# Sunlight for a Basement Room



## prglor (May 30, 2007)

My wife wants me to finish a room for her in our unfinished basement. The problem is that she wants a window in her room and there are only two small windows in the basement and they are on the wrong side of the basement and will soon admit very little light because we are having a deck built over the top of them.

Our contractor tells us that installing a window would not be a good idea because there is not enough of the basement wall above ground so we'd have to dig down to install a window and window. We'd then have to remove a lot of soil on the lawn outside that wall which would be expensive and still have to worry about getting leakage into the basement in the future. Our basement is completely dry and we'd like to keep it that way and not do anything that might cause water problems.

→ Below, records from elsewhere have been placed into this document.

/-
Copyright (c) 2026 H21 harness. All rights reserved.
Released under Apache 2.0 license as described in the file LICENSE.
-/
import Mathlib
import Summits.ResolutionOfSingularities.ResolutionOfSingularities.Theorems.FrobeniusClosingSteerSqModSqDescent
import Summits.ResolutionOfSingularities.ResolutionOfSingularities.Theorems.FrobeniusClosingSteerCompletionPowTransfer

/-!
# Frobenius-closing steer — K-β6 `SqModSqDescent` for the `𝔪`-adic completion `Ŝ = AdicCompletion (maximalIdeal S) S`

Context: Steer crux `stmt-ResolutionOfSingularities-16345`, hK4′ β-leaf, K-β6 (RULINGs 143 / 148c / 150(4)).  The abstract descent
`SqModSq.sq_add_mem_of_hat` (`FrobeniusClosingSteerSqModSqDescent`) asks three things of `ι : S →+* T`: `𝔪_S·T = 𝔪_T`, density of `ι(S)`
modulo every `𝔪_T ^ n`, and `𝔪_T ^ n ∩ S = 𝔪 ^ n`.  For `T = Ŝ = AdicCompletion (maximalIdeal S) S` (Noetherian local `S`) all three are
in the tree: Mathlib `AdicCompletion.maximalIdeal_eq_map`, and `CompletionTransfer.exists_sub_algebraMap_mem_pow` /
`CompletionTransfer.mem_maximalIdeal_pow_iff_adicCompletion` (`FrobeniusClosingSteerCompletionPowTransfer`, Stacks 05GG).  Hence:

* `sq_add_mem_of_adicCompletion` — `S` an F-finite Noetherian local ring of characteristic `2`, `I` any ideal, `f ∈ S`:
  `(∃ q̂ : Ŝ, f + q̂ ^ 2 ∈ I·Ŝ) → ∃ q : S, f + q ^ 2 ∈ I`;
* `sqModSqDescent_adicCompletion` — the words' shape (`𝔭 = (u₁, u₂, u₃)`, conclusion modulo `𝔭 ^ 2`), `Ŝ` PINNED to the `𝔪`-adic completion
  (tri-1's junk test T-β♭1).
-/

open IsLocalRing

set_option linter.dupNamespace false

namespace Summit.ResolutionOfSingularities.ResolutionOfSingularities.Theorems.SwitchingDichotomy

namespace SqModSq

/-- **K-β6 for `Ŝ = AdicCompletion (maximalIdeal S) S`**: for an F-finite Noetherian local ring `S` of characteristic `2`, any ideal `I`
and `f ∈ S`, a square class of `f` modulo `I·Ŝ` represented in `Ŝ` is represented modulo `I` in `S`. [folklore] -/
theorem sq_add_mem_of_adicCompletion {S : Type} [CommRing S] [IsLocalRing S] [IsNoetherianRing S] [CharP S 2]
    (hF : Module.Finite (frobenius S 2).range S) (I : Ideal S) (f : S)
    (h : ∃ q : AdicCompletion (maximalIdeal S) S,
      algebraMap S (AdicCompletion (maximalIdeal S) S) f + q ^ 2 ∈ I.map (algebraMap S (AdicCompletion (maximalIdeal S) S))) :
    ∃ q : S, f + q ^ 2 ∈ I :=
  sq_add_mem_of_hat (algebraMap S (AdicCompletion (maximalIdeal S) S)) AdicCompletion.maximalIdeal_eq_map.symm
    (fun n t => CompletionTransfer.exists_sub_algebraMap_mem_pow t n)
    (fun n a ha => (CompletionTransfer.mem_maximalIdeal_pow_iff_adicCompletion a n).mpr ha) hF I f h

/-- **K-β6 in the words' shape, `Ŝ` pinned to the `𝔪`-adic completion**: `𝔭 = (u₁, u₂, u₃)`, a square class modulo `𝔭 ^ 2` represented
by a square in `Ŝ = AdicCompletion (maximalIdeal S) S` is represented by a square in `S`. [folklore] -/
theorem sqModSqDescent_adicCompletion (S : Type) [CommRing S] [IsLocalRing S] [CharP S 2] (u₁ u₂ u₃ f : S)
    (hS : IsNoetherianRing S) (hF : Module.Finite (frobenius S 2).range S)
    (h : ∃ q : AdicCompletion (maximalIdeal S) S,
      algebraMap S (AdicCompletion (maximalIdeal S) S) f + q ^ 2 ∈
        (Ideal.span {u₁, u₂, u₃} ^ 2).map (algebraMap S (AdicCompletion (maximalIdeal S) S))) :
    ∃ q : S, f + q ^ 2 ∈ Ideal.span {u₁, u₂, u₃} ^ 2 :=
  sq_add_mem_of_adicCompletion hF _ f h

end SqModSq

end Summit.ResolutionOfSingularities.ResolutionOfSingularities.Theorems.SwitchingDichotomy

I've thought about using a light pipe to get daylight into her room but there is no path to get light from the room down into the basement. I'm wondering if there is a way to use a light pipe to direct light from the sidewall into the basement? The sidewall does extend above the ground about a foot so if a light pipe can direct light around two 90-degree angles, it could be installed through the basement wall and then down through a suspended ceiling into the room. Is this doable?


----------



## Termite (Apr 13, 2008)

A sun tunnel will add light if there is light going into it, but on the side of the house I don't think the benefit would be worth the trouble. Can you talk her into some nice new can lights or something a little more "electric"?


----------